Stored data
☆ ☆ ☆ ☆

import Summits.CriticalPhenomena.PercolationContinuityZ3.Theorems.PercNearOneGluingNoHeavyLowerTailKNGoodGMgcCert
import HarnessLib

/-!
# THEOREM B certificates — the bilinear condition (B1a) for `j = 1` (designee = core-bottom relay), all three pocket references `r`
# (`NoHeavyLowerTail` cell, stmt-CriticalPhenomena-4575; prover `prim-hp-2`, gen 17)

Support file (`--supports stmt-CriticalPhenomena-4575`, COMPUTATIONAL: three `native_decide` evaluations of `KNGoodGMgc.checkBil 1 r`,
≈ 1.7·10⁷ integer operations / ≈ 30 s each in the interpreter).  No definitions, no named facts, no sorries.
(B1a) of memo MEMO-gen15 §3d, multiplied out: `Φ_β(1;r)·Q₁₂ + Φ_ε(1;r)·Q_d ≥ 0` on `[0,1]¹²`, where `Φ_v(1;r)` is the `v`-coefficient of the
goodness target of `K/B` at designee position `1` with pocket reference `r` and `Q_π` the world law of `K`'s side (all as Bernoulli expectations
`KNGoodGMgc.bexp` of the explicit configuration functions `phiHat`, `qHat`).  The same nine inequalities were certified off-line by two
independent exact implementations (seat gen 15 `symtarget.py`/`bern.py`: 126 pure pieces; ttrl `hp2b/THMB-BERNSTEIN.md`); here the kernel
(via the compiler) evaluates the single 12-variable scaled-Bernstein tensor of `…KNGoodGMgcCert`.
-/

namespace Summit.CriticalPhenomena.PercolationContinuityZ3.Theorems

namespace KNGoodGMgc

/-- (B1a), `r = 1`: the scaled-Bernstein check passes (COMPUTATIONAL, `native_decide`). [this work] -/
theorem checkBil_1_1 : checkBil 1 1 = true := by native_decide

/-- (B1a), `r = 2`: the scaled-Bernstein check passes (COMPUTATIONAL, `native_decide`). [this work] -/
theorem checkBil_1_2 : checkBil 1 2 = true := by native_decide

/-- (B1a), `r = 3`: the scaled-Bernstein check passes (COMPUTATIONAL, `native_decide`). [this work] -/
theorem checkBil_1_3 : checkBil 1 3 = true := by native_decide

/-- **(B1a) of THEOREM B** for every pocket reference `r ∈ {1,2,3}`: `0 ≤ Φ_β(1;r)·Q₁₂ + Φ_ε(1;r)·Q_d` for all twelve side parameters in
`[0,1]` (memo MEMO-gen15 §3d/§3g). [this work] -/
theorem bil_1 (r : ℕ) (hr : r = 1 ∨ r = 2 ∨ r = 3) (x : ℕ → ℝ) (hx : ∀ i, 0 ≤ x i ∧ x i ≤ 1) :
    0 ≤ bexp 11 (fun c => phiHat 1 r c 1) x * bexp 12 (qHat [3]) x + bexp 11 (fun c => phiHat 1 r c 4) x * bexp 12 (qHat [0]) x := by
  rcases hr with rfl | rfl | rfl
  · exact bil_of_check 1 1 checkBil_1_1 x hx
  · exact bil_of_check 1 2 checkBil_1_2 x hx
  · exact bil_of_check 1 3 checkBil_1_3 x hx

end KNGoodGMgc

end Summit.CriticalPhenomena.PercolationContinuityZ3.Theorems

☆ ☆ ☆ ☆

Both the first line of the records above and the line containing "off-line by two" are to be transcribed exactly, together with every line between them, and nothing else.

> Answer box
import Summits.CriticalPhenomena.PercolationContinuityZ3.Theorems.PercNearOneGluingNoHeavyLowerTailKNGoodGMgcCert
import HarnessLib

/-!
# THEOREM B certificates — the bilinear condition (B1a) for `j = 1` (designee = core-bottom relay), all three pocket references `r`
# (`NoHeavyLowerTail` cell, stmt-CriticalPhenomena-4575; prover `prim-hp-2`, gen 17)

Support file (`--supports stmt-CriticalPhenomena-4575`, COMPUTATIONAL: three `native_decide` evaluations of `KNGoodGMgc.checkBil 1 r`,
≈ 1.7·10⁷ integer operations / ≈ 30 s each in the interpreter).  No definitions, no named facts, no sorries.
(B1a) of memo MEMO-gen15 §3d, multiplied out: `Φ_β(1;r)·Q₁₂ + Φ_ε(1;r)·Q_d ≥ 0` on `[0,1]¹²`, where `Φ_v(1;r)` is the `v`-coefficient of the
goodness target of `K/B` at designee position `1` with pocket reference `r` and `Q_π` the world law of `K`'s side (all as Bernoulli expectations
`KNGoodGMgc.bexp` of the explicit configuration functions `phiHat`, `qHat`).  The same nine inequalities were certified off-line by two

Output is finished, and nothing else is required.